DATA SHOWN
/-!
# The signed Umlaufsatz for simple closed lattice walks (helper for stub `stub_vertexRelation`)

Line `kenyon-stream-second-relation` of the crux `ParafermionPrecompact` (route `CardySusyWard`,
item stmt-CriticalPhenomena-11293). For a simple closed walk `c : ClosedWalk n` on `ℤ²`
(`LatticeLoopWinding.lean`: unit axis-parallel steps, every vertex passed once per period,
`n ≥ 3`) the tree knows the UNSIGNED Umlaufsatz `∑ cross = ±4` (`ClosedWalk.sum_cross_eq`, from
the combinatorial `RectLoop.IsLoop.cycTurn_eq`) and that the winding number `R = W (rf v₀ v₁)`
of the face to the right of a step is the same for all steps (`ClosedWalk.W_rf_eq`). This file
ties the two together — the SIGNED Umlaufsatz needed to orient the loops excised by the
one-edge involution at spin `σ = 1/3` (where, unlike Smirnov's `σ = 1/2`, the sign of the `2π`
turn of a loop matters):

* `closedWalk_sum_cross_and_W_rf`: **`∑ cross = 4` and `R = 0`, or `∑ cross = -4` and `R = -1`**
  (counter-clockwise walks have the unbounded winding number `0` on their right, clockwise ones
  have `-1`).

Proof. `hopf_closed_signed` (`…SignedHopf.lean`) is the tree's discrete Hopf Umlaufsatz
`hopf_closed` with its sign made explicit: based at a lowest vertex `z₀`, the total turning is `+2π`
iff `arg (z₁ - z₀) ≤ arg (z_{n-1} - z₀)`. For a lattice walk based at its lowest-then-leftmost vertex the two neighbours are the
east and the north neighbour; leaving east gives `+2π` and the right face of that step lies below
the walk (`W = 0`, `W_eq_zero_of_lt_snd`); leaving north gives `-2π` and the right face is the
north-east face of `z₀`, reached from the (unvisited) faces below and to the west across the
north step, traversed once upwards (`W = -1`). The exterior angles of unit lattice steps are
`(π/2)·cross` (`toReal_argDiff_dir`), and the subtended-angle hypothesis of `hopf_closed` on
`ℤ²` is the tree's `dot_pos` (`MedialCycleHopf.lean`). Also recorded: across every step the
left face has winding number `R + 1` (`closedWalk_W_lf`).

References: H. Hopf, *Über die Drehung der Tangenten und Sehnen ebener Kurven*, Compositio
Math. 2 (1935), Satz I [Hopf1935]; S. Smirnov, Ann. of Math. 172 (2010), §4 (Fig. 5: the rounded
medial loops) [Smirnov2010].
-/

noncomputable section

namespace Summit.CriticalPhenomena.CardyFormulaZ2.Cruxes.ParafermionPrecompact.KenyonStreamSecondRelation

open Complex Finset Real
open _root_.Literature.Topology.PlaneTopology _root_.Literature.Topology.PlaneTopology.RectLoop
open _root_.Literature.Probability.RandomPlanarGeometry.SAW.Hopf
open _root_.Literature.Probability.LatticeModels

DIRECTIONS
Of the lines above, extract only those from the line with "Math. 2 (1935), Satz" to the line with "open Complex Finset Real", both included, exactly as written.

SOLUTION TO THIS EXERCISE
Math. 2 (1935), Satz I [Hopf1935]; S. Smirnov, Ann. of Math. 172 (2010), §4 (Fig. 5: the rounded
medial loops) [Smirnov2010].
-/

noncomputable section

namespace Summit.CriticalPhenomena.CardyFormulaZ2.Cruxes.ParafermionPrecompact.KenyonStreamSecondRelation

open Complex Finset Real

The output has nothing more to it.